3.  Pada kesempatan ini,kami mengajak Sdr. Watno dari Desa Petaling,Kab. Muaro Jambi,Prop. Jambi,yang sengaja  berkunjung ke Garut untuk melihat langsung tehnik pertanian organik,ala kembanglangit.
4.Populasi jumlah tanaman kubis sekitar 40.000 tanaman. Masalah akar gada pada tanaman kubis ini,ternyata dapat teratasi  dengan menggunakan tehnik pengendalian berbasis pertanian organik,ala kliniktaniorganik, KEMBANG LANGIT.
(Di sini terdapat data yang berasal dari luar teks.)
import Literature.GroupTheory.CombinatorialGroupTheory.AmalgamConjugacyCriterion
import HarnessLib

/-!
# Sliding chains in an amalgam, and the functoriality of letter lists

Topic `Literature/GroupTheory/CombinatorialGroupTheory`; theorems only, continuing
`AmalgamConjugacyCriterion.lean` (letter lists in Mathlib's `Monoid.PushoutI φ`, value `ℓπ[φ] l`).
J. L. Dyer, J. Austral. Math. Soc. (A) 29 (1980) p.38, equations (I)–(II) (after Stebe 1971, Lemma 8):
for alternating products `x = u₁ ⋯ u_k`, `y = v₁ ⋯ v_k`, *"`x ~_H y` if and only if there exists a finite
sequence `h₀, h₁, …, h_k` of elements in `H` such that (I) `h_{i-1} u_i = v_i h_i` … and (II) `h_k = h₀`"*.
Here the chain is produced and consumed as a LIST of elements of `H`, with every letter equation written
in the amalgam itself (`base h · of u = of v · base h'`), so that no transport between factors is needed:

* `base_mul_lprod_eq_of_chain` — **(I) ⇒ the sliding identity** `base h₀ · ℓπ u = ℓπ v · base h_k` (pure
  algebra, any words, any `φ`);
* `exists_chain_of_lprod_eq` — **the sliding identity ⇒ (I)** for REDUCED words with the same syllable
  pattern and injective `φ`: from `ℓπ v = base h · ℓπ u` a chain `h = h₀, h₁, …, h_k = 1` (iterating the
  one-letter criterion `slide_cons_iff`);
* `lift_lprod` — a family of factor homomorphisms `q i : G i → G₂ i` compatible with `q_H : H → H₂`
  induces `π : PushoutI φ → PushoutI φ₂` with `π (ℓπ w) = ℓπ (w.map q)` (Dyer p.40: *"the natural projections
  `A → A/M` and `B → B/N` extend to an epimorphism `π_{M,N} : P → P_{M,N}`"*); bookkeeping
  `map_fst_lmap`, `isChain_lmap_iff`, `lmap_rotate`.

## References

* J. L. Dyer, *Separating conjugates in amalgamated free products and HNN extensions*, J. Austral.
  Math. Soc. Ser. A 29 (1980) 35–51, (I)–(II) p.38, p.40. [Dyer1980]
* W. Magnus, A. Karrass, D. Solitar, *Combinatorial Group Theory*, Interscience (1966), §4.2.
  [MagnusKarrassSolitar1966]
-/

namespace Literature.GroupTheory.CombinatorialGroupTheory

namespace Amalgam

open Monoid Monoid.PushoutI

variable {ι : Type*} {G : ι → Type*} [∀ i, Group (G i)] {H : Type*} [Group H]
  {φ : ∀ i, H →* G i}

/-- The value in `PushoutI φ` of a letter list. -/
local notation3 "ℓπ[" φ "] " l:max =>
  List.prod (List.map (fun x => Monoid.PushoutI.of (φ := φ) (Sigma.fst x) (Sigma.snd x)) l)

/-! ### Chains of sliding equations ⇒ the sliding identity (Dyer (I) ⇒ `x ~_H y`) -/

/-- **A chain of letter equations slides a base element through a word.**  If `hs = [h₀, …, h_k]`
(`k = |u| = |v|`) satisfies `base h_{i} · of uᵢ = of vᵢ · base h_{i+1}` for every position `i`, then
`base h₀ · ℓπ u = ℓπ v · base h_k`.  Pure algebra: no reducedness, no injectivity.
[cite: Dyer1980, (I)–(II) p.38] -/
theorem base_mul_lprod_eq_of_chain :
    ∀ (u v : List (Σ i, G i)) (hs : List H) (h₀ hk : H),
      hs.length = u.length + 1 → v.length = u.length → hs.head? = some h₀ → hs.getLast? = some hk →
      (∀ (i : ℕ) (za zb : Σ i, G i) (a b : H), u[i]? = some za → v[i]? = some zb →
        hs[i]? = some a → hs[i + 1]? = some b →
        base φ a * of za.1 za.2 = of zb.1 zb.2 * base φ b) →
      base φ h₀ * ℓπ[φ] u = ℓπ[φ] v * base φ hk := by
  intro u
  induction u with
  | nil =>
    intro v hs h₀ hk hlen hv hh hl _
    have hv' : v = [] := List.length_eq_zero_iff.mp (by simpa using hv)
    subst hv'
    obtain ⟨a, rfl⟩ : ∃ a, hs = [a] := by
      simp only [List.length_nil, zero_add] at hlen
      exact List.length_eq_one_iff.mp hlen
    simp only [List.head?_cons, Option.some.injEq] at hh
    simp only [List.getLast?_singleton, Option.some.injEq] at hl
    subst hh; subst hl
    simp
  | cons za u ih =>
    intro v hs h₀ hk hlen hv hh hl heq
    obtain ⟨zb, v', rfl⟩ := List.exists_cons_of_ne_nil (l := v) (by rintro rfl; simp at hv)
    obtain ⟨a₀, hs', rfl⟩ := List.exists_cons_of_ne_nil (l := hs) (by rintro rfl; simp at hlen)
    simp only [List.head?_cons, Option.some.injEq] at hh
    -- `hh : a₀ = h₀`
    have hlen' : hs'.length = u.length + 1 := by simpa using hlen
    have hv' : v'.length = u.length := by simpa using hv
    obtain ⟨h₁, hs'', rfl⟩ := List.exists_cons_of_ne_nil (l := hs') (by rintro rfl; simp at hlen')
    have hl' : (h₁ :: hs'').getLast? = some hk := by
      rwa [List.getLast?_cons_cons] at hl
    -- the first equation and the induction hypothesis
    have e0 : base φ h₀ * of za.1 za.2 = of zb.1 zb.2 * base φ h₁ :=
      heq 0 za zb h₀ h₁ rfl rfl (by rw [← hh]; rfl) rfl
    have ih' := ih v' (h₁ :: hs'') h₁ hk hlen' hv' rfl hl' (fun i za' zb' a b hu hv ha hb =>
      heq (i + 1) za' zb' a b (by simpa using hu) (by simpa using hv) (by simpa using ha)
        (by simpa using hb))
    rw [lprod_cons, lprod_cons]
    calc base φ h₀ * (of za.1 za.2 * ℓπ[φ] u)
        = (base φ h₀ * of za.1 za.2) * ℓπ[φ] u := by rw [mul_assoc]
      _ = of zb.1 zb.2 * (base φ h₁ * ℓπ[φ] u) := by rw [e0, mul_assoc]
      _ = of zb.1 zb.2 * ℓπ[φ] v' * base φ hk := by rw [ih', mul_assoc]

/-- **A closed chain conjugates**: if moreover `h_k = h₀`, then `ℓπ v = base h₀ · ℓπ u · (base h₀)⁻¹`, so
`ℓπ u` and `ℓπ v` are conjugate (Dyer (II)). [cite: Dyer1980, (I)–(II) p.38] -/
theorem isConj_lprod_of_chain (u v : List (Σ i, G i)) (hs : List H) (h₀ : H)
    (hlen : hs.length = u.length + 1) (hv : v.length = u.length) (hh : hs.head? = some h₀)
    (hl : hs.getLast? = some h₀)
    (heq : ∀ (i : ℕ) (za zb : Σ i, G i) (a b : H), u[i]? = some za → v[i]? = some zb →
      hs[i]? = some a → hs[i + 1]? = some b → base φ a * of za.1 za.2 = of zb.1 zb.2 * base φ b) :
    IsConj (ℓπ[φ] u) (ℓπ[φ] v) := by
  have e := base_mul_lprod_eq_of_chain u v hs h₀ h₀ hlen hv hh hl heq
  refine isConj_iff.mpr ⟨base φ h₀, ?_⟩
  rw [e, mul_inv_cancel_right]

/-! ### The sliding identity ⇒ a chain (reduced words, injective `φ`) -/

/-- **Sliding a base element through two reduced words of the same syllable pattern produces a chain**
(Dyer (I)): if `ℓπ v = base h · ℓπ u` with `u`, `v` reduced and `u`, `v` with the same sequence of
factors, there is `hs = [h = h₀, h₁, …, h_k = 1]` with `base hᵢ · of uᵢ = of vᵢ · base h_{i+1}` for all
`i` (the first-letter lemma `slide_cons_iff`, iterated). [cite: Dyer1980, (I)–(II) p.38] -/
theorem exists_chain_of_lprod_eq (hφ : ∀ i, Function.Injective (φ i)) :
    ∀ (u v : List (Σ i, G i)) (h : H),
      u.IsChain (fun a b => a.1 ≠ b.1) → (∀ z ∈ u, z.2 ∉ (φ z.1).range) →
      v.IsChain (fun a b => a.1 ≠ b.1) → (∀ z ∈ v, z.2 ∉ (φ z.1).range) →
      u.map Sigma.fst = v.map Sigma.fst → ℓπ[φ] v = base φ h * ℓπ[φ] u →
      ∃ hs : List H, hs.length = u.length + 1 ∧ hs.head? = some h ∧ hs.getLast? = some 1 ∧
        ∀ (i : ℕ) (za zb : Σ i, G i) (a b : H), u[i]? = some za → v[i]? = some zb →
          hs[i]? = some a → hs[i + 1]? = some b →
          base φ a * of za.1 za.2 = of zb.1 zb.2 * base φ b := by
  intro u
  induction u with
  | nil =>
    intro v h _ _ _ _ hfst e
    have hv : v = [] := by simpa using hfst.symm
    subst hv
    have h1 : h = 1 := by
      simp only [List.map_nil, List.prod_nil, mul_one] at e
      exact base_injective hφ (by rw [map_one]; exact e.symm)
    subst h1
    refine ⟨[1], rfl, rfl, rfl, ?_⟩
    intro i za zb a b hu
    simp at hu
  | cons za u ih =>
    intro v h huc hur hvc hvr hfst e
    obtain ⟨zb, v', rfl⟩ := List.exists_cons_of_ne_nil (l := v)
      (by rintro rfl; simp at hfst)
    obtain ⟨j, a⟩ := za
    obtain ⟨j', b⟩ := zb
    simp only [List.map_cons, List.cons.injEq] at hfst
    obtain ⟨hjj, hfst'⟩ := hfst
    subst hjj
    -- one sliding step
    obtain ⟨h₁, hh₁, e'⟩ := (slide_cons_iff hφ huc hur hvc hvr h).mp e
    obtain ⟨hs', hlen', hh', hl', heq'⟩ :=
      ih v' h₁ huc.tail (fun z hz => hur z (List.mem_cons_of_mem _ hz)) hvc.tail
        (fun z hz => hvr z (List.mem_cons_of_mem _ hz)) hfst' e'
    refine ⟨h :: hs', by simp [hlen'], rfl, ?_, ?_⟩
    · obtain ⟨x, hs'', rfl⟩ := List.exists_cons_of_ne_nil (l := hs') (by rintro rfl; simp at hlen')
      rw [List.getLast?_cons_cons]; exact hl'
    · intro i za' zb' a' b' hu hv ha hb
      cases i with
      | zero =>
        simp only [List.getElem?_cons_zero, Option.some.injEq] at hu hv ha
        simp only [zero_add] at hb
        rw [List.getElem?_cons_succ, ← List.head?_eq_getElem?, hh'] at hb
        simp only [Option.some.injEq] at hb
        subst hu; subst hv; subst ha; subst hb
        -- `φ h · a = b · φ h₁` read in the amalgam
        change base φ h * of j a = of j b * base φ h₁
        rw [← of_apply_eq_base φ j h, ← of_apply_eq_base φ j h₁, ← map_mul, ← map_mul, hh₁]
      | succ i =>
        exact heq' i za' zb' a' b' (by simpa using hu) (by simpa using hv) (by simpa using ha)
          (by simpa using hb)

/-! ### Functoriality: compatible factor homomorphisms act letterwise -/

section Functoriality

variable {G₂ : ι → Type*} [∀ i, Group (G₂ i)] {H₂ : Type*} [Group H₂] {φ₂ : ∀ i, H₂ →* G₂ i}
  (qH : H →* H₂) (q : ∀ i, G i →* G₂ i)

/-- The value in `PushoutI φ₂` of a letter list (second amalgam). -/
local notation3 "ℓπ₂ " l:max =>
  List.prod (List.map (fun x => Monoid.PushoutI.of (φ := φ₂) (Sigma.fst x) (Sigma.snd x)) l)

/-- Compatibility of the factor homomorphisms with the base homomorphism, in the form needed by
`PushoutI.lift`. [cite: Dyer1980, Thm. 4 proof p.40] -/
theorem lift_compat (hq : ∀ i, (q i).comp (φ i) = (φ₂ i).comp qH) (i : ι) :
    ((of (φ := φ₂) i).comp (q i)).comp (φ i) = (base φ₂).comp qH := by
  ext h
  simp only [MonoidHom.comp_apply]
  rw [← MonoidHom.comp_apply (q i) (φ i), hq i, MonoidHom.comp_apply, of_apply_eq_base]

/-- **The induced homomorphism `π : P → P̄` acts letterwise on words**:
`π (ℓπ w) = ℓπ (w.map q)`. [cite: Dyer1980, Thm. 4 proof p.40] -/
theorem lift_lprod (hq : ∀ i, (q i).comp (φ i) = (φ₂ i).comp qH) (w : List (Σ i, G i)) :
    PushoutI.lift (fun i => (of (φ := φ₂) i).comp (q i)) ((base φ₂).comp qH) (lift_compat qH q hq)
      (ℓπ[φ] w) = ℓπ₂ (w.map fun z => (⟨z.1, q z.1 z.2⟩ : Σ i, G₂ i)) := by
  induction w with
  | nil => simp
  | cons z w ih =>
    rw [lprod_cons, map_mul, ih, List.map_cons, lprod_cons, PushoutI.lift_of]
    rfl

/-- The induced homomorphism on base elements. [cite: Dyer1980, Thm. 4 proof p.40] -/
theorem lift_base' (hq : ∀ i, (q i).comp (φ i) = (φ₂ i).comp qH) (h : H) :
    PushoutI.lift (fun i => (of (φ := φ₂) i).comp (q i)) ((base φ₂).comp qH) (lift_compat qH q hq)
      (base φ h) = base φ₂ (qH h) := by
  rw [PushoutI.lift_base]; rfl

omit [∀ i, Group (G i)] [∀ i, Group (G₂ i)] in
/-- The letterwise map preserves the sequence of factors (Dyer: *"`π_{M,N}(x)` is a cyclically reduced
alternating product in `P_{M,N}` whose length is equal to `‖x‖`"*). [cite: Dyer1980, Thm. 4 proof p.40] -/
theorem map_fst_lmap (f : ∀ i, G i → G₂ i) (w : List (Σ i, G i)) :
    (w.map fun z => (⟨z.1, f z.1 z.2⟩ : Σ i, G₂ i)).map Sigma.fst = w.map Sigma.fst := by
  rw [List.map_map]; rfl

omit [∀ i, Group (G i)] [∀ i, Group (G₂ i)] in
/-- The letterwise map preserves alternation. [cite: Dyer1980, Thm. 4 proof p.40] -/
theorem isChain_lmap_iff (f : ∀ i, G i → G₂ i) (w : List (Σ i, G i)) :
    (w.map fun z => (⟨z.1, f z.1 z.2⟩ : Σ i, G₂ i)).IsChain (fun a b => a.1 ≠ b.1) ↔
      w.IsChain (fun a b => a.1 ≠ b.1) := by
  rw [List.isChain_map]

omit [∀ i, Group (G i)] [∀ i, Group (G₂ i)] in
/-- The letterwise map commutes with rotation (cyclic permutations of `x` map to cyclic permutations of
`π x`). [cite: Dyer1980, Thm. 4 proof p.40] -/
theorem lmap_rotate (f : ∀ i, G i → G₂ i) (w : List (Σ i, G i)) (k : ℕ) :
    (w.rotate k).map (fun z => (⟨z.1, f z.1 z.2⟩ : Σ i, G₂ i)) =
      (w.map fun z => (⟨z.1, f z.1 z.2⟩ : Σ i, G₂ i)).rotate k := by
  rw [List.map_rotate]

omit [∀ i, Group (G i)] [∀ i, Group (G₂ i)] in
/-- End letters of the letterwise image lie in the same factors (cyclic reducedness is preserved).
[cite: Dyer1980, Thm. 4 proof p.40] -/
theorem ends_lmap (f : ∀ i, G i → G₂ i) {w : List (Σ i, G i)}
    (hcr : ∀ a ∈ w.getLast?, ∀ b ∈ w.head?, a.1 ≠ b.1) :
    ∀ a ∈ (w.map fun z => (⟨z.1, f z.1 z.2⟩ : Σ i, G₂ i)).getLast?,
      ∀ b ∈ (w.map fun z => (⟨z.1, f z.1 z.2⟩ : Σ i, G₂ i)).head?, a.1 ≠ b.1 := by
  intro a ha b hb
  rw [List.getLast?_map, Option.mem_def, Option.map_eq_some_iff] at ha
  rw [List.head?_map, Option.mem_def, Option.map_eq_some_iff] at hb
  obtain ⟨a', ha', rfl⟩ := ha
  obtain ⟨b', hb', rfl⟩ := hb
  exact hcr a' ha' b' hb'

end Functoriality

end Amalgam

end Literature.GroupTheory.CombinatorialGroupTheory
5. Sdr. Watno,sedang mengamati pelepah dan buah kubis yang sebesar, “nampan beras”.  Selain akar gada,masalah bercak daun alternaria brassicae,juga dapat teratasi.  Hal prinsip yang kami lakukan untuk mengatasi penyakit yang disebabkan oleh cendawan/jamur, Plasmodiophora brassicae ini adalah dengan mengupayakan akar serabut tumbuh secara pesat, dan mengupayakan pula agar Akar Tunggang kubis,yang terserang  “membusuk”.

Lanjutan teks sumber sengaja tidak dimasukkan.